Figure 13 indicates GI-SAXS data measured with hard X-rays (λ = 0.154 nm) for 30 nm thick at 80 °C. For 140 nm thick film, the scattering peaks corresponding to d (smectic layer) = 4.6 nm (100) and 2.3 nm (200) were clearly seen in both out-of-plane and in-plane directions. The intensity of the peaks in the out-of-plane direction was significantly small in 30 nm thick film (as peaks was weakly shown in 1D profile), and no peaks were essentially recognized for 15 nm thick film, although those in the in-plane direction were clearly seen. These results evidently indicate the coexistent of planarly and homeotropically oriented CB in the films with film thickness greater than 30 nm, and that the CB mesogens were oriented only planarly at 15 nm thickness.

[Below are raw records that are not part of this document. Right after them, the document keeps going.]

import Summits.BirchSwinnertonDyer.BirchSwinnertonDyer.Theorems.SmallImageMuTransferMuTransferX9StepOneSahJoint
import Literature.NumberTheory.EllipticCurves.IwasawaTwistModPTowerTopConst
import HarnessLib

/-!
# Step 1 of the `μ`-transfer core (`stub_coreX9`, crux 19276): both images on the joint kernel

HOME/koly/MU-TRANSFER-PROOF.md §5 STEP 1, second half ("`T^{e−1}h^* ≠ 0` forces
`im h^* = 𝒯_e^*`") and the joint form: for a cocycle `ψ` of a twist `𝒯_{J+1}(E, κ₁)` (any
`ℤ_p`-extension `κ₁`, e.g. `κ.invTwist` for the dual deformation) whose class `c` has `T^J c ≠ 0`,
the constant-coefficient class is non-zero (tree `map_constCoeff_ne_zero_of_shiftH1_iterate_ne_zero`),
so on any normal `S` with the Sah property `ψ` has a value with non-zero constant coefficient and
`ψ(S) = 𝒯_{J+1}` (`valueSubgroup_eq_top_of_shiftH1_iterate_ne_zero`). On class X9 (`p ≥ 5`) the
joint kernel `N_{J+1}(κ) ⊓ N_{J+1}(κ')` has the Sah property (`exists_mem_inf_ker_apply_ne_zero`),
giving both "projects onto" statements of the kernel schema on ONE subgroup
(`valueSubgroup_inf_eq_top_of_towerConst_ne_zero`, `valueSubgroup_inf_eq_top_of_shiftH1_iterate_ne_zero`).

PARTITION (D-0054): X9 (A4) — helper toward `stub_coreX9`; closes none.
-/

set_option linter.dupNamespace false

noncomputable section

open Literature.NumberTheory.EllipticCurves Literature.NumberTheory.GaloisRepresentations Field
  Function

namespace Summit.BirchSwinnertonDyer.BirchSwinnertonDyer.Rank1Residual.LevelE

variable (W : WeierstrassCurve ℚ) [W.IsElliptic] (p : ℕ) [Fact p.Prime]

/-- **`T^J [ψ] ≠ 0 ⟹ ψ(S) = 𝒯_{J+1}`** for a twist `𝒯_{J+1}(E, κ₁)` under `Irr ∧ ¬Surj`, on any
normal `S` acting trivially with the Sah property (dual side of STEP 1 with `κ₁ = κ⁻¹`).
[cite: Serre1972, §2.4 Prop. 15] [cite: MazurRubin2004, §5.3] -/
theorem valueSubgroup_eq_top_of_shiftH1_iterate_ne_zero (κ₁ : ZpExtension ℚ p)
    (hirr : W.HasIrreducibleModPGaloisRep p) (hns : ¬ W.HasSurjectiveModNGaloisRep p)
    {γ₁ : absoluteGaloisGroup ℚ} (hγ₁ : κ₁.IsTopGenerator γ₁) (J : ℕ)
    (ψ : contOneCocycles (W.modPTwist p κ₁ (J + 1)).toTopRep)
    (hψ : (κ₁.shiftH1 (W.torsionGaloisModule (p : ℤ))
      (fun P : WeierstrassCurve.geomTorsion W (p : ℤ) => AddSubgroup.torsionBy.nsmul P) (J + 1))^[J]
        (oneCocycleClass (W.modPTwist p κ₁ (J + 1)).toTopRep ψ) ≠ 0)
    (S : Subgroup (absoluteGaloisGroup ℚ)) [S.Normal]
    (hS : ∀ τ ∈ S, ∀ x : (W.modPTwist p κ₁ (J + 1)).toTopRep,
      (W.modPTwist p κ₁ (J + 1)).toTopRep.ρ τ x = x)
    (hSah : ∀ ψ' : contOneCocycles (W.torsionGaloisModule (p : ℤ)).toTopRep,
      oneCocycleClass (W.torsionGaloisModule (p : ℤ)).toTopRep ψ' ≠ 0 → ∃ τ ∈ S, ψ'.1 τ ≠ 0) :
    contOneCocycles.valueSubgroup ψ S hS = ⊤ := by
  have hc := κ₁.map_constCoeff_ne_zero_of_shiftH1_iterate_ne_zero (W.torsionGaloisModule (p : ℤ))
    (fun P => AddSubgroup.torsionBy.nsmul P) (Nat.succ_pos J) _ hψ
  change galoisCohomology.map _ 1 (oneCocycleClass (κ₁.twistModP (W.torsionGaloisModule (p : ℤ))
      (fun P => AddSubgroup.torsionBy.nsmul P) (J + 1)).toTopRep ψ) ≠ 0 at hc
  rw [ZpExtension.map_oneCocycleClass_twist] at hc
  obtain ⟨τ, hτ, hne⟩ := hSah _ hc
  exact valueSubgroup_eq_top W p κ₁ hirr hns hγ₁ J ψ S hS ⟨τ, hτ, hne⟩

variable (κ κ' : ZpExtension ℚ p)

/-- **STEP 1 on class X9, `h`-side on the joint kernel**: `φ(N_{J+1}(κ) ⊓ N_{J'}(κ')) = 𝒯_{J+1}(E, κ)`
for `φ` representing `κ'_{J+1}` with `κ̄' ≠ 0` (`p ≥ 5`, `Irr`, `¬Surj`).
[cite: Serre1972, §2.4 Prop. 15] [cite: MazurRubin2004, §5.3] [cite: Sah1968, Prop. 2.7 (b)] -/
theorem valueSubgroup_inf_eq_top_of_towerConst_ne_zero (hp5 : 5 ≤ p)
    (hirr : W.HasIrreducibleModPGaloisRep p) (hns : ¬ W.HasSurjectiveModNGaloisRep p)
    {γ : absoluteGaloisGroup ℚ} (hγ : κ.IsTopGenerator γ)
    (y : κ.twistTower (W.torsionGaloisModule (p : ℤ))
      (fun P : WeierstrassCurve.geomTorsion W (p : ℤ) => AddSubgroup.torsionBy.nsmul P))
    (hy : κ.towerConst (W.torsionGaloisModule (p : ℤ)) (fun P => AddSubgroup.torsionBy.nsmul P) y ≠ 0)
    (J J' : ℕ) (φ : contOneCocycles (W.modPTwist p κ (J + 1)).toTopRep)
    (hφ : oneCocycleClass (W.modPTwist p κ (J + 1)).toTopRep φ = y.1 (J + 1)) :
    contOneCocycles.valueSubgroup φ
      ((κ.twistModPRepresentation (W.torsionGaloisModule (p : ℤ))
          (fun P : WeierstrassCurve.geomTorsion W (p : ℤ) => AddSubgroup.torsionBy.nsmul P) (J + 1)).ker ⊓
        (κ'.twistModPRepresentation (W.torsionGaloisModule (p : ℤ))
          (fun P : WeierstrassCurve.geomTorsion W (p : ℤ) => AddSubgroup.torsionBy.nsmul P) J').ker)
      (fun _ hτ x => κ.toTopRep_ρ_apply_eq_self_of_mem_ker (W.torsionGaloisModule (p : ℤ)) _ (J + 1)
        (Subgroup.mem_inf.mp hτ).1 x) = ⊤ :=
  valueSubgroup_eq_top_of_towerConst_ne_zero W p κ hirr hns hγ y hy J φ hφ _ _
    (fun ψ hψ => exists_mem_inf_ker_apply_ne_zero W p κ κ' hp5 hirr hns (J + 1) J' ψ hψ)

/-- **STEP 1 on class X9, `h^*`-side on the joint kernel**: `ψ(N_{J}(κ) ⊓ N_{J'+1}(κ')) = 𝒯_{J'+1}(E, κ')`
for a cocycle `ψ` of the `κ'`-twist (e.g. `κ' = κ.invTwist`, the dual deformation) whose class `c`
has `T^{J'} c ≠ 0` (`p ≥ 5`, `Irr`, `¬Surj`). [cite: Serre1972, §2.4 Prop. 15] [cite: MazurRubin2004, §5.3] [cite: Sah1968, Prop. 2.7 (b)] -/
theorem valueSubgroup_inf_eq_top_of_shiftH1_iterate_ne_zero (hp5 : 5 ≤ p)
    (hirr : W.HasIrreducibleModPGaloisRep p) (hns : ¬ W.HasSurjectiveModNGaloisRep p)
    {γ' : absoluteGaloisGroup ℚ} (hγ' : κ'.IsTopGenerator γ') (J J' : ℕ)
    (ψ : contOneCocycles (W.modPTwist p κ' (J' + 1)).toTopRep)
    (hψ : (κ'.shiftH1 (W.torsionGaloisModule (p : ℤ))
      (fun P : WeierstrassCurve.geomTorsion W (p : ℤ) => AddSubgroup.torsionBy.nsmul P) (J' + 1))^[J']
        (oneCocycleClass (W.modPTwist p κ' (J' + 1)).toTopRep ψ) ≠ 0) :
    contOneCocycles.valueSubgroup ψ
      ((κ.twistModPRepresentation (W.torsionGaloisModule (p : ℤ))
          (fun P : WeierstrassCurve.geomTorsion W (p : ℤ) => AddSubgroup.torsionBy.nsmul P) J).ker ⊓
        (κ'.twistModPRepresentation (W.torsionGaloisModule (p : ℤ))
          (fun P : WeierstrassCurve.geomTorsion W (p : ℤ) => AddSubgroup.torsionBy.nsmul P) (J' + 1)).ker)
      (fun _ hτ x => κ'.toTopRep_ρ_apply_eq_self_of_mem_ker (W.torsionGaloisModule (p : ℤ)) _ (J' + 1)
        (Subgroup.mem_inf.mp hτ).2 x) = ⊤ :=
  valueSubgroup_eq_top_of_shiftH1_iterate_ne_zero W p κ' hirr hns hγ' J' ψ hψ _ _
    (fun ψ' hψ' => exists_mem_inf_ker_apply_ne_zero W p κ κ' hp5 hirr hns J (J' + 1) ψ' hψ')

end Summit.BirchSwinnertonDyer.BirchSwinnertonDyer.Rank1Residual.LevelE

end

GI-SAXS measurements with synchrotron tender X-rays (λ = 0.539 nm, 2.30 keV) were achieved at various α_i. Figure 14 shows the 2D GI-SAXS images for 30 nm thick film at room temperature. The CB mesogens at this thickness as mentioned before are oriented both in the homeotropic and planar directions (coexistence). The α_c in this sample was estimated at about 0.54° for this X-ray energy. Under conditions of α_i < α_c (α_c is about 0.54° for 2.30 keV), the scattering signals in the thin film was observed only the out-of-plane direction as shown in Figure 14a and b, where Λ is estimated as in the range less than 10–20 nm in these experimental conditions. It is apparently indicated that the CB mesogens adopt homeotropic orientation in the free surface region. When α_i > α_c, the out-of-plane scatterings were split into double peaks in the q_z direction as shown in Figure 14c–e. The split double peaks originate from the transmitted X-ray through the film and then reflected on the substrate [44]. Hence, the high q_z peak of the double peaks can be assigned to the scattering from the reflection path on the film surface. The split spots means that the X-ray beam actually travelled through the overall film thickness and reached the sample/substrate interface. When α_i > α_c (Λ > 100 nm), the peaks appeared in-plane direction due to the planar orientation were clearly observed as shown in Figure 14d–f with arrows. These signals undoubtedly originate from the mesogens near the polymer/substrate interface.

From the overall data of UV-vis absorption spectroscopic [71] and the GISAXS measurements utilizing hard and tender X-rays, the orientation structural models of CB mesogens in PCBA thin films are schematically illustrated in Figure 15. In thick films with 140 nm, the CB mesogens are almost aligned homeotropically. However, a considerable number of the CB mesogens planarly anchored exist near the substrate (polymer/substrate interface) as revealed by GI-SAXS measurements with hard X-rays (Figure 13). At a thickness of 30 nm, the amounts of homeotropically and planarly oriented CB mesogens is comparable, where depth-resolved information is obtained by GI-SAXS with tender X-ray experiments (Figure 14). In the film thickness of 10–15 nm, the CB mesogens adopt almost planar alignment. When the film becomes further thinner from the critical level of 7 nm, the planar alignment near the surface disappears where the liquid crystal structuring (antiparallel packing of the CB mesogens) is lost.